## [The input]
☆ ☆ ☆ ☆

import Mathlib
import Literature.Probability.Percolation.DiagonalStripGenericSimplicity
import Literature.Probability.Percolation.DiagonalStripGroundStateCocycle
import Literature.Probability.Percolation.DiagonalStripGenericInversion
import HarnessLib

/-!
# Pinning the qKZ normalisation of the generic ground state (IP12 §3.4)

Topic `Literature/Probability/Percolation`. Ikhlef–Ponsaing (J. Stat. Phys. 149 (2012),
arXiv:1202.5476) §3.4 normalise the ground state `Ψ` of `t(w; z⃗)` "so that all the components are
Laurent polynomials with no common factor" and state that it then satisfies the boundary qKZ system
`Ř_i(z_i/z_{i+1}) Ψ = π_i Ψ`, `Ψ(…, 1/z_L) = Ψ` exactly. `DiagonalStripGroundStateQKZ.lean` /
`DiagonalStripGroundStateCocycle.lean` give these relations UP TO SCALARS `c_i`, `d` with the
unitarity cocycles `c_i σ_i(c_i) = [q/x][qx]`, `d ι(d) = 1`. This file pins the scalars for a
PRIMITIVE polynomial representative `P` (which exists: `exists_ipTransferMatrixW_fixed_primitive`,
by minimising the total degree; `ℂ[X_0, X_1, …]` is a UFD):

* tools: the factor theorem `X_j - g ∣ f - f(X_j ↦ g)` (`X_sub_dvd_sub_aeval`), integrality of a
  fraction against a coprime family (`isInteger_of_forall_mul`, `PolyPrimitive.exists_eq_toRF`),
  the substitutions `substHom`, the sign flips `flipAlg`/`genFlip` and the evenness of `t` in every
  rapidity (`genFlip_ipTransferMatrixW`), whence a definite parity of `P` in each variable
  (`primitive_fixed_parity`);
* `pin_core`: if `A P_Q - q B E_Q = C₀ σ_i(P_Q)` (`A = q² X_{i+1}² - X_i²`, `B = X_i² - X_{i+1}²`)
  with `C₀ σ_i(C₀) = A σ_i(A)` and the left side vanishing on `X_{i+1} = q X_i`, then `C₀ = σ_i(A)`:
  the vanishing and the parity give the two linear factors `X_{i+1} ∓ q X_i` of `σ_i A`, the cocycle
  leaves a constant of square one, and the diagonal `X_{i+1} = X_i` fixes the sign;
* `exchange_scalar_pinned`, `groundState_exchange_odd_exact`, `groundState_exchange_even_exact`:
  hence `c_i = [q z_i/z_{i+1}]`, GIVEN the vanishing of the exchange numerator on the hyperplane
  `z_{i+1} = q z_i` (which is where the uniqueness of the ground state on the hyperplane — Lemma A of
  `DiagonalStripHyperplaneRecursion.lean` — enters; it is taken as a hypothesis `hvan` here and
  discharged in `DiagonalStripQKZExact.lean`);
* `groundState_reflect_top_zpow`: the top reflection scalar is `d = z_L^{2a}` (`d z_L^N` is a
  polynomial dividing a power of the prime `X_L`; the sign is fixed at `X_L = 1`, the parity by the
  flip `genFlip L`, which commutes with the inversion).

## References

* Y. Ikhlef, A. K. Ponsaing, *Finite-size left-passage probability in percolation*, J. Stat. Phys.
  149 (2012) 10–36, arXiv:1202.5476, §3.4. [IkhlefPonsaing2012]
-/

namespace Literature.Probability.Percolation

open Finset Literature.Probability.LatticeModels Literature.Probability.LatticeModels.TemperleyLieb

/-! ### Division by `X_j - g` in a polynomial ring -/

section PolyDiv

open MvPolynomial

variable {R : Type*} [CommRing R] {σ : Type*} [DecidableEq σ]

/-- **`X_j - g` divides `f - f(X_j ↦ g)`.** [folklore] -/
theorem X_sub_dvd_sub_aeval (j : σ) (g f : MvPolynomial σ R) :
    (X j - g) ∣ f - aeval (R := R) (Function.update (fun k => (X k : MvPolynomial σ R)) j g) f := by
  set v : σ → MvPolynomial σ R := Function.update (fun k => (X k : MvPolynomial σ R)) j g with hv
  induction f using MvPolynomial.induction_on with
  | C a => simp
  | add p q hp hq =>
    have : p + q - aeval (R := R) v (p + q) = (p - aeval (R := R) v p) + (q - aeval (R := R) v q) := by
      rw [map_add]; ring
    rw [this]; exact dvd_add hp hq
  | mul_X p k hp =>
    have hk : (X j - g) ∣ X k - aeval (R := R) v (X k) := by
      rw [aeval_X, hv, Function.update_apply]
      split_ifs with h
      · subst h; rfl
      · simp
    have : p * X k - aeval (R := R) v (p * X k) =
        (p - aeval (R := R) v p) * X k + aeval (R := R) v p * (X k - aeval (R := R) v (X k)) := by
      rw [map_mul]; ring
    rw [this]
    exact dvd_add (dvd_mul_of_dvd_left hp _) (dvd_mul_of_dvd_right hk _)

☆ ☆ ☆ ☆

## [Work to be completed]
Where does the word "Literature" appear in the records? Copy every line that holds it.

## [Your solution]
import Literature.Probability.Percolation.DiagonalStripGenericSimplicity
import Literature.Probability.Percolation.DiagonalStripGroundStateCocycle
import Literature.Probability.Percolation.DiagonalStripGenericInversion
Topic `Literature/Probability/Percolation`. Ikhlef–Ponsaing (J. Stat. Phys. 149 (2012),
namespace Literature.Probability.Percolation
open Finset Literature.Probability.LatticeModels Literature.Probability.LatticeModels.TemperleyLieb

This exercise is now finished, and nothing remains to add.